Wednesday, September 15, 2004

Otro cisma familiar

Bueno, pues al fin apareció mi hermano. Sin dientes. Una pandilla de monjas, a las que él tomó por una despedida de soltera, le pegaron una paliza de muerte con sus crucifijos de tamaño natural. Y eso que mi hermano ha sido siempre bastante inmune a los malos tratos, porque mi padre siempre ha tenido la mano súper suelta (sobre todo con él, que no se plegó a sus deseos; una idiotez, a todas luces: con lo fácil que es plegarse…); pero, claro, mi padre no disponía de tallas en madera de roble de cristos torturados con afiladísimas potencias de bronce, clavos de acero y coronas de espinas hiperrealistas, capaces de desgarrar la piel y dejarte la cara en carne viva. De hecho, mi padre, que nunca ha sido un latinista experto ni mucho menos un beato, ha aprendido de golpe lo que significa la expresión “Ecce Homo”. Más le hubiese valido enseñarle a mi hermano eso de "Noli me tangere".

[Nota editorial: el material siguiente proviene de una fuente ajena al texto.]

import Summits.Ventures.HodgeRepro.Statements
import Summits.Ventures.HodgeRepro.BallTopology
import Summits.Ventures.HodgeRepro.BallChainRule
import Summits.Ventures.HodgeRepro.BallCore

/-!
# Statement (c): the Hecke-translate wedge on the complex `2`-ball — proof (seat p3)

`HeckeTranslateWedge` (Statements.lean §C): for every dense subgroup `Δ ≤ U(2,1)` and all continuous
cotangent fields `F, G : 𝔹² → ℂ²` that are not identically zero, some translate `γ^*F`, `γ ∈ Δ`, has a
non-zero wedge with `G` at some point.

Proof: the algebraic core `BallCore.exists_wedge_ne_zero` (seat p5: some `γ₀ ∈ U(2,1)` and `z` already
have a non-zero wedge — transitivity of `U(2,1)` on the ball, the chain rule for the Jacobian, the isotropy
at the origin and the `2×2` wedge algebra) and the continuity/density layer
`BallModel.exists_mem_wedge_ne_of_dense` (seat typer-2: the wedge is continuous in `γ` at the fixed
point `z`, so the non-vanishing locus is open and meets the dense `Δ`).  An independent self-contained
derivation of the same statement is `HeckeWedgeP3Core.lean` / `HeckeWedgeP3Shell.lean`.

Nothing here says anything about the status of the Hodge conjecture for CM abelian varieties, which is
NOT proved.
-/

set_option autoImplicit false

namespace Summit.Ventures.HodgeRepro

/-- **(c) The Hecke-translate wedge** — `HeckeTranslateWedge` holds. -/
theorem heckeTranslateWedge : HeckeTranslateWedge := by
  intro Δ hΔ F G hF hG hF0 hG0
  obtain ⟨γ₀, z, h₀⟩ :=
    BallCore.exists_wedge_ne_zero F G (Function.ne_iff.1 hF0) (Function.ne_iff.1 hG0)
  obtain ⟨γ, hγΔ, hγ⟩ := BallModel.exists_mem_wedge_ne_of_dense hΔ hF hG h₀
  exact ⟨γ, hγΔ, z, hγ⟩

end Summit.Ventures.HodgeRepro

Mi hermano, el pobre, tardará unos meses en recuperar parte de su antigua lozanía –sólo parte, que conste, ya que el párpado izquierdo le ha quedado prácticamente inservible, como un toldo vencido por el tiempo, la mugre y el óxido– y supongo que otros tantos meses en recuperar la dentadura, porque mi madre, aunque tiene sentimientos maternales –eso nadie lo duda–, es francamente reacia a soltar la pasta para nada que no sea su cantinela de siempre: “lo que hay en la cuenta es para la lipo y eso es in-to-ca-ble”.

Mi hermano ha decidido denunciar a las monjas, no por rencor –es un organismo demasiado primitivo como para sentir esa clase de emociones destiladas poco a poco, que requieren de más de una neurona, aunque sólo sea para pudrirse en masse en los sótanos de un alma mezquina, rastrera y execrable–, sino por avaricia: se ha enterado de que en el convento guardan tesoros artísticos de valor incalculable. Y cuando mi hermano escucha las palabras valor e incalculable en una misma frase, tiene una erección. Lo sé; es una táctica que he empleado a menudo cuando se ha mostrado reacio a abusar de mí y hacerme víctima de todo tipo de depravadas perversiones. Perversiones, por otro lado, para las que necesita una guía ya que su imaginación es de horizontes francamente limitados incluso para algo para lo que, por su naturaleza, debería estar dotado; tal vez las monjas puedan suministrarle unas cuantas ideas…

En fin, el caso es que en cuanto mi tía Zita se ha enterado, ha puesto el grito en el cielo. Literalmente, porque ella tiene conexión directa con el Más Allá, ya que además de hacer predicciones bíblicas, mi tía Zita es médium y sibila (o sea, una especie de Rappel con twin-set en lugar de túnica y abalorios, no la diseñadora fantasma).

Mi tía Zita es una de las protectoras oficiales de la Orden agresora de mi hermano, las Adoratrices de Santa Micaela. Al parecer, a las adoratrices les flipa el rollo neobizantino, así que tienen todo el convento forrado de pan de oro de arriba abajo, y mi hermano ha dicho que piensa obligarlas a dejar las paredes más tiesas que las canillas de Pitita Ruidruejo.

–Si quieren decorar los muros, que pongan gres como todo el mundo –ha balbuceado a través del sistema de respiración asistida.

Mi madre, que tampoco se tiene precisamente por una mujer devota, se ha puesto de parte de mi hermano “de manera incondicional”, aunque a mí no me engaña: lo ha hecho por sus caderas. Ya se sabe, la lipo es lo primero.

Mi tía Zita ha contraatacado con una maldición (bíblica, cómo no), que al parecer le ha dictado el mismísimo San Juan de Patmos esta mañana, cuando sacaba brillo a la plata. “Dile a tu madre que se prepare si la carne de su carne actúa contra mis protegidas, esas benditas. Si tu hermano no fuese por ahí enseñando el badajo…”

–Pues no sé de qué se escandalizan esas pazguatas –ha replicado mi madre–. Al fin y al cabo, están hartas de tocar la campana todo el santo día.

Mi madre, a veces, tiene la sensibilidad en la brenca del coño.